--- Work order ---
Where does "simple" appear in the data? Return each line that holds it.

** Extracted entries follows **

import Mathlib

/-!
# SoloBlind — the genus floor on the T₈ face and the numerical skeleton of Corollary ΛF-K3

Solo seat `solo-HodgeConjecture-blind`, session s36 (HOME `work/s36/genus-floor-and-monodromy.md`,
`work/s35/wedge-forms.md`).

Context (paper statements, not formalised here).  THEOREM ΛF (s35): for a reduced irreducible plane
curve `Γ` of degree `d ≥ 4` with normalisation `C` of genus `g`, and any subgroup `H ≤ S_d`, every smooth
model `Ỹ` of the intermediate quotient `S_G / H` of the `S_d`-Galois closure of the line-section cover of
`Γ` satisfies `q(Ỹ) ≥ (r₁ - 1) g` and `p_g(Ỹ) ≥ b(H)·C(g+1,2) + a(H)·C(g,2)`, where `r₁, r₂, r₂⁺` are the
numbers of `H`-orbits on letters, on unordered pairs, and on unflipped unordered pairs, `a = r₂ - r₁`,
`b = r₂⁺ - r₁ + 1`.  If `Ỹ` is K3 (`p_g = 1`, `q = 0`) then `r₁ = 1` and `b·C(g+1,2) + a·C(g,2) ≤ 1`.
LEMMA GF (s36, from Lemma U of s25): on the `T₈` face a seventh-form carrier `Z ⊂ X × C × C` forces
`J(C) ⊇ A₊ × A₋` up to isogeny (two non-isogenous simple abelian eightfolds), so `g(C) ≥ 16`; in the
asymmetric form each curve has genus `≥ 8`.  Kernel-checked here: the elementary arithmetic that turns
these into "`H` is 2-transitive" (`a = b = 0`) for every `g ≥ 3`, hence on the face, and the shape of the
off-face genus-2 residual (`b = 0`, `a ≤ 1`).
-/

namespace Summit.HodgeConjecture.HodgeConjecture.Theorems.SoloBlindCarrierGenus

/-- `C(g,2) ≥ 3` for `g ≥ 3`. -/
theorem three_le_choose_two (g : ℕ) (hg : 3 ≤ g) : 3 ≤ g.choose 2 := by
  have h : Nat.choose 3 2 ≤ Nat.choose g 2 := Nat.choose_mono 2 hg
  have h3 : Nat.choose 3 2 = 3 := by decide
  omega

/-- `C(g+1,2) ≥ 6` for `g ≥ 3`. -/
theorem six_le_choose_succ_two (g : ℕ) (hg : 3 ≤ g) : 6 ≤ (g + 1).choose 2 := by
  have h : Nat.choose 4 2 ≤ Nat.choose (g + 1) 2 := Nat.choose_mono 2 (by omega)
  have h4 : Nat.choose 4 2 = 6 := by decide
  omega

/-- Numerical skeleton of Corollary ΛF-K3: if `g ≥ 3` and `b·C(g+1,2) + a·C(g,2) ≤ 1` (the K3 bound
`p_g ≤ 1` applied to the ΛF lower bound) then `a = b = 0`, i.e. `r₂ = r₁ = 1` and the unique pair orbit
is flipped: `H` is 2-transitive. -/
theorem lambdaF_K3_numerics (g a b : ℕ) (hg : 3 ≤ g)
    (h : b * (g + 1).choose 2 + a * g.choose 2 ≤ 1) : a = 0 ∧ b = 0 := by
  have hc := three_le_choose_two g hg
  have hc' := six_le_choose_succ_two g hg
  refine ⟨?_, ?_⟩
  · by_contra ha
    have ha1 : 1 ≤ a := Nat.one_le_iff_ne_zero.mpr ha
    have h1 : g.choose 2 ≤ a * g.choose 2 := Nat.le_mul_of_pos_left _ ha1
    have h2 : 0 ≤ b * (g + 1).choose 2 := Nat.zero_le _
    omega
  · by_contra hb
    have hb1 : 1 ≤ b := Nat.one_le_iff_ne_zero.mpr hb
    have h1 : (g + 1).choose 2 ≤ b * (g + 1).choose 2 := Nat.le_mul_of_pos_left _ hb1
    have h2 : 0 ≤ a * g.choose 2 := Nat.zero_le _
    omega

/-- The off-face genus-2 residual of Corollary ΛF-K3: at `g = 2` (`C(3,2) = 3`, `C(2,2) = 1`) the K3
bound only gives `b = 0` and `a ≤ 1` (rank `≤ 3` with self-paired orbitals). -/
theorem lambdaF_K3_genus_two (a b : ℕ) (h : b * 3 + a * 1 ≤ 1) : b = 0 ∧ a ≤ 1 := by
  omega

/-- Lemma GF, numerology: in the symmetric seventh form the Jacobian of the carrier curve contains two
non-isogenous simple abelian eightfolds, so `g ≥ 8 + 8 = 16 ≥ 3`; the genus-2 corner is empty on the face. -/
theorem face_genus_floor (g d₁ d₂ : ℕ) (h₁ : 8 ≤ d₁) (h₂ : 8 ≤ d₂) (h : d₁ + d₂ ≤ g) :
    16 ≤ g ∧ 3 ≤ g ∧ g ≠ 2 := by
  omega

/-- Corollary ΛF-K3 on the T₈ face: with the genus floor `g ≥ 16` the K3 bound forces `a = b = 0`
(`H` 2-transitive) with no genus-2 exception. -/
theorem lambdaF_K3_on_face (g a b : ℕ) (hg : 16 ≤ g)
    (h : b * (g + 1).choose 2 + a * g.choose 2 ≤ 1) : a = 0 ∧ b = 0 :=
  lambdaF_K3_numerics g a b (by omega) h

end Summit.HodgeConjecture.HodgeConjecture.Theorems.SoloBlindCarrierGenus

** End of Extracted entries **

--- Response ---
`J(C) ⊇ A₊ × A₋` up to isogeny (two non-isogenous simple abelian eightfolds), so `g(C) ≥ 16`; in the
non-isogenous simple abelian eightfolds, so `g ≥ 8 + 8 = 16 ≥ 3`; the genus-2 corner is empty on the face. -/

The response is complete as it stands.